University of Iowa College of Liberal Arts and Sciences
- Type: Public
- Established: 1900
- Faculty: 600
- Students: 18,300
- Undergraduates: 16,000
- Postgraduates: 2,300
- Location: Iowa City, Iowa, USA
- Campus: Urban;
- Dean: Sara Sanders
- Website: http://www.clas.uiowa.edu/

= University of Iowa College of Liberal Arts and Sciences =

The University of Iowa College of Liberal Arts and Sciences (CLAS) is the largest of the eleven colleges at the University of Iowa, founded in 1900. In 2007-2008, there was a total of 16,417 undergraduates enrolled in CLAS, 81% of all undergraduates at the university, and about 2,400 graduate students. The largest undergraduate majors are: Psychology, English, Biology, Communication Studies, Interdepartmental Studies, Political Science, School of Art and Art History, History, International Studies, and Journalism. The College is housed in Schaeffer Hall, part of the historic Pentacrest on the university's Iowa City campus.

==History==

The College of Liberal Arts and Sciences was founded in 1900 when the University reorganized itself through the establishment of colleges to nurture disciplinary areas. Though The University of Iowa has offered liberal arts education since its founding in 1847, The College of Liberal Arts came into existence only at the dawn of the new century.
George MacLean, president of the University of Iowa from 1899–1911 and whom a building on the Pentacrest is named for, reorganized the academic structure of the University, transforming the Collegiate Department into the College of Liberal Arts, one of the seven colleges established in 1900-01, along with the Graduate College and five professional colleges. Eventually, other colleges evolved from Liberal Arts: Engineering in 1905, Education in 1913, and Commerce, now Business in 1921.
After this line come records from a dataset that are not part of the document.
/-!
# Beta / EffectiveKernel — the unit-lattice effective kernel `K_eff = a − a² Q G₀ Q*` of the block-averaged
propagator ON THE TORUS TYPE: exact zero row sums, `η`- and volume-uniform exponential decay, row moments

HONEST FRAMING (verbatim, page 1 of everything this cell writes): discharging `BetaPertH` makes Bałaban's UV
stability UNCONDITIONAL — a real constructive-QFT result; it is NOT the continuum limit and NOT the Clay problem.
Gloss (BETA-SPEC v1.9b l. 17–18, G-ref2-14 (a) / G-ref2-20 (a)): «UNCONDITIONAL» in [Balaban1989LargeFieldII] (B16)
p. 355's interval-hypothesis sense ONLY (`FlowStepRuns.p355Unconditional_of_partialSums` keeps `hnodes`); the located
leaves G-adv3-2 (left inequality of (0.1)/(2.50), d = 4), G-adv3-1 (U2 transfer of B14 Cor. 3's lower bound) and
`SecondExpLeaf` REMAIN.  THIS MODULE discharges nothing of that: it is a Mathlib-elementary certificate about ONE
scalar toy operator; nothing printed by Bałaban or King is asserted and no hypothesis is a quotation.

WHAT IS PROVED.  On the fine torus `T_η = Tor (fine (n+1) M)` (mesh `η = 1/(n+1)`, periods `(n+1)M_μ ≥ 3`) let
`H = torusOp n M a = −Δ^η + a Q*Q` (`Beta/TorusG0Decay`, p179998) and `G₀ = G0 n M a = H⁻¹` (`Beta/TorusG0Kernel`,
p180050); `Q` = block averaging onto the unit torus `Tor M`, `Q*` = spreading (its adjoint for the `η^d`-weighted fine /
unit-weighted coarse pairings).  Integrating the fine field out of the Gaussian density
`exp(−½⟨f,(−Δ^η)f⟩_η − (a/2)‖ψ − Qf‖²)` leaves the unit-lattice quadratic form `½⟨ψ, K_eff ψ⟩` with the SCHUR
COMPLEMENT / PUSH-THROUGH kernel
  `K_eff = a·1 − a²·Q G₀ Q*`, i.e. `K_eff(b,b′) = a δ_{bb′} − a² (n+1)^{−d} Σ_{x∈B(b)} Σ_{x′∈B(b′)} G₀(x,x′)`   (`Keff n M a`).
* §1 ABSTRACT PUSH-THROUGH ALGEBRA over any commutative ring: for `H = A + U B V` put
  `pushK A U B V := B − B V H⁻¹ U B`; if `A`, `B`, `H` are units then `(B⁻¹ + V A⁻¹ U) · pushK = 1` (`capacitance_mul_pushK`),
  hence `pushK = (B⁻¹ + V A⁻¹ U)⁻¹` (`pushK_eq_inv`) and the WOODBURY form `A⁻¹ − H⁻¹ = A⁻¹ U · pushK · V A⁻¹`
  (`inv_sub_inv_eq_pushK`); unconditionally in `A`, `V H⁻¹ U = B⁻¹ − B⁻¹ · pushK · B⁻¹` (`V_inv_U_eq`).  This is the
  dictionary to the cell's (D1): wherever the free propagator `C = A⁻¹` exists, `pushK` IS the middle factor `K_eff` of
  the Woodbury remainder `R_W = C Q* K_eff Q C`; on the torus (`−Δ^η` has the zero mode) `pushK` is still defined and
  `Keff = (n+1)^d • pushK (lap c) indᵀ ((a/(n+1)^d)•1) ind` (`Keff_eq_pushK`; the factor `(n+1)^d = η^{−d}` is the
  counting-vs-`η^d`-measure normalisation of the unit field).
* §2 the objects on the torus: the block indicator matrix `ind`, `torusOp = lap c + (a/(n+1)^d) • indᵀ ind`
  (`torusOp_eq`), `Keff`, its entry formula (`Keff_apply`), symmetry (`Keff_transpose`).
* §3 (K1) **EXACT ZERO ROW SUMS** `Σ_{b′} K_eff(b,b′) = 0` for every `b` (`Keff_rowsum`; from `H 1 = a 1`, i.e.
  `G₀ 1 = a⁻¹ 1`, `G0_mulVec_one`) — the `cancel` input `∀ y, Σ_{y′} K y y′ = 0` of `Beta/BulkParametrix.ParametrixInputsW`,
  exact on the torus for THIS object (no defect term); also `K_eff 1 = 0` (`Keff_mulVec_one`).
* §4 (K2) **DECAY, UNIFORM IN THE MESH AND IN THE VOLUME**: for `0 ≤ δ ≤ 1` with the `η`-free smallness
  `2d δ² + a(e^δ − 1) ≤ min(2,a)/2` of `TorusG0Decay`,
  `|K_eff(b,b′) − a δ_{bb′}| ≤ a² (2/min(2,a)) e^{δ} · e^{−δ·ldist_M(b,b′)}` (`Keff_entry_bound`), `ldist_M` = the sup
  circular distance of the unit torus `Tor M`.  Mechanism: the BLOCK–BLOCK matrix element `⟨1_{B(b)}, G₀ 1_{B(b′)}⟩` is
  bounded by the `ℓ²` set-to-set decay `G0_setDecay` and Cauchy–Schwarz (`blockSum_G0_abs_le`) — for block-averaged
  quantities the `ℓ²` operator bound loses nothing, so NO pointwise / elliptic-regularity input is needed (contrast the
  «no η² gain» disclaimer of `TorusG0Kernel`); the geometric input is `ldist_M(b,b′) ≤ edist(x,x′) + 1` for `x ∈ B(b)`,
  `x′ ∈ B(b′)` (`ldist_blocks_le`, from the scaling inequality `s·dist(δ,Nℤ) ≤ dist(sδ + t, sNℤ) + |t|`, `circAbs_scale`).
* §5 (K3) **ROW MOMENTS, UNIFORM IN `k` AND THE VOLUME**: for `δ > 0` as above and any weight
  `0 ≤ w(b,b′) ≤ C_w e^{(δ/2) ldist_M(b,b′)}`: `Σ_{b′} |K_eff(b,b′)| w(b,b′) ≤ a·w(b,b) + a²(2/min(2,a)) e^{δ} C_w K_d(δ/2)`
  (`Keff_weighted_rowsum`, `K_d` = `B4Sect5Proof.latticeConst`, via pv09's period-free torus sum `B4Sect5Torus.torusSum_le`);
  in particular `Σ_{b′} |K_eff(b,b′)| (1 + ldist_M(b,b′))^q ≤ kappaRow d q a δ` (`Keff_moment`, explicit constant) — the
  `moment` inputs of `ParametrixInputsW` / `TwoLegInputs` (weights `ρ(1+P)`, `P`) for THIS kernel, with `k`-free constants.
* §6 (K4) `K_eff` is a legitimate massless unit-lattice kinetic term: `0 ≤ ⟨ψ, K_eff ψ⟩ ≤ a‖ψ‖²` for all `a > 0`
  (`Keff_form_nonneg`, `Keff_form_le`; variational Schur-complement argument, no `a ≤ 2` restriction).
* §7 non-vacuity: `deltaStd d a := min(2,a)/(4(d + a + 1)) ∈ (0,1]` satisfies the smallness condition for EVERY `a > 0`
  (`deltaStd_pos`, `deltaStd_le_one`, `deltaStd_small`), so (K2)/(K3) hold with a definite rate at every `a`.
CONSUMER DICTIONARY (cell ruling R5 «deliver slots as instances»; MISSING-B12 §12.2 (i)): with `Y := Tor M`,
`Keff := Keff n M a`, `P b b′ := (1 + ldist_M(b,b′))^q`, the fields `cancel : ∀ y, Σ_{y′} Keff y y′ = 0` (`Keff_rowsum`)
and `moment : ∀ y, Σ_{y′} |Keff y y′| · (weight) ≤ κ` (`Keff_moment`, `Keff_weighted_rowsum`) of
`Beta/BulkParametrix.ParametrixInputsW` / `TwoLegInputs` hold for THIS kernel with `k`- and volume-free constants; the
LEG fields (`legA`, `legB`, `lipschitzW`, `blockSumsW`, `pair`, the Peetre field for the chosen weight) concern the
free legs `∇C Q*`, `Q C ∇′` and the weight bookkeeping and are NOT addressed here — this file builds no instance of those
structures and does not import `BulkParametrix` (see (iii) below for why the carriers do not yet match).

WHAT IT DOES NOT GIVE (located, not claimed).  (i) Only the SCALAR, `U = 1`, SITE-block-averaged model with unit
weights: Bałaban's averaging for gauge fields (B12 (0.11)–(0.12)) is per bond and per component, and the covariant /
background-field operators `Δ_k(U)` are not touched; for bond fields the same algebra applies verbatim but the decay
input then needs the divergence-form Poincaré inequality (not in the tree).  (ii) No statement about the ACTUAL
polarization operator `Π_{k+1}` of B12 (2.29), about `β`, its sign, or `κ = kappaBal` (cell records G-beta-4, THE HEART).
(iii) The infinite-volume legs `∇C Q*`, `Q C ∇′` of the cell's (T1) live on `ℤ⁴` while `Keff` lives on the torus; the
common carrier (torus legs, or the `T ↗ ℤ^d` limit of `Keff` which B12 p. 264 takes before defining `β_{j+1}`) is NOT
built here.  (iv) `ker K_eff = constants` (connectedness) is not proved, only `K_eff 1 = 0` and `K_eff ≥ 0`.
CONTEXT ONLY (printed TYPE of statement, never used as a fact): uniform-in-`k` boundedness / exponential localisation of
the effective unit-lattice operators — King, *The U(1) Higgs model. I*, Commun. Math. Phys. 102 (1986) 649–677, Prop. 3.10
(3.91) p. 669 «uniformly in k» [King1986] (LOCATOR CORRECTED, docstring only, b2b-balaban-beta-an5 gen 15 after asym1's NOTE
«KING 1986 LOCATOR SLIP»: gen 4 printed Part II's volume «103» and a bib key `King1986U1Higgs3dI` that does not exist in
`references.bib`; display, proposition and page are Part I's, re-checked on the held text layer p. 669; nothing was or is cited
as a fact); Bałaban, Commun. Math. Phys. 89 (1983) 571–597, Lemma 2.4 (2.35)–(2.37) p. 582
[Balaban1983RegularityDecay]; the operator `−Δ^η + aQ*Q` is that of B5 = Commun. Math. Phys. 95 (1984) (1.18) p. 20
[Balaban1984PropagatorsI].  Devices: Schur complement / Woodbury–push-through identity [folklore] (Mathlib
`Matrix.add_mul_mul_inv_eq_sub`); Combes–Thomas [CombesThomas1973, §II] via the imported modules.
Cell records: AN5.md §2.4 rows B7b / B8 / B7c (this module turns their «OPEN as a statement for this kernel» into
kernel theorems for the scalar site model), MISSING-B12 §12.2 (i), BETA-SPEC §8.6 (L1)(β).  Unit `b2b-balaban-beta-an5-g4`
(DEDICATED β sub-cell row BETA-an5, gen 4; journal claim BETA-an5-KEFF-DECAY); staged byte-identically under
`HOME/lean/BalabanYm4/`.  Value = kernel certificate of a located step for a toy operator, NOT summit progress.
-/

open Finset Matrix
The College of Liberal Arts was renamed The College of Liberal Arts and Sciences in 2001. There are currently 140,000 living alumni of the College.

==Departments and Academic Programs==
CLAS is made up of roughly 40 academic departments, ranging from the fine and performing arts, humanities and letters, social sciences, and natural sciences and mathematical sciences. These units offer nearly 70 undergraduate majors and certificates, as well as more than 50 graduate programs, for which the degrees are awarded by the Graduate College.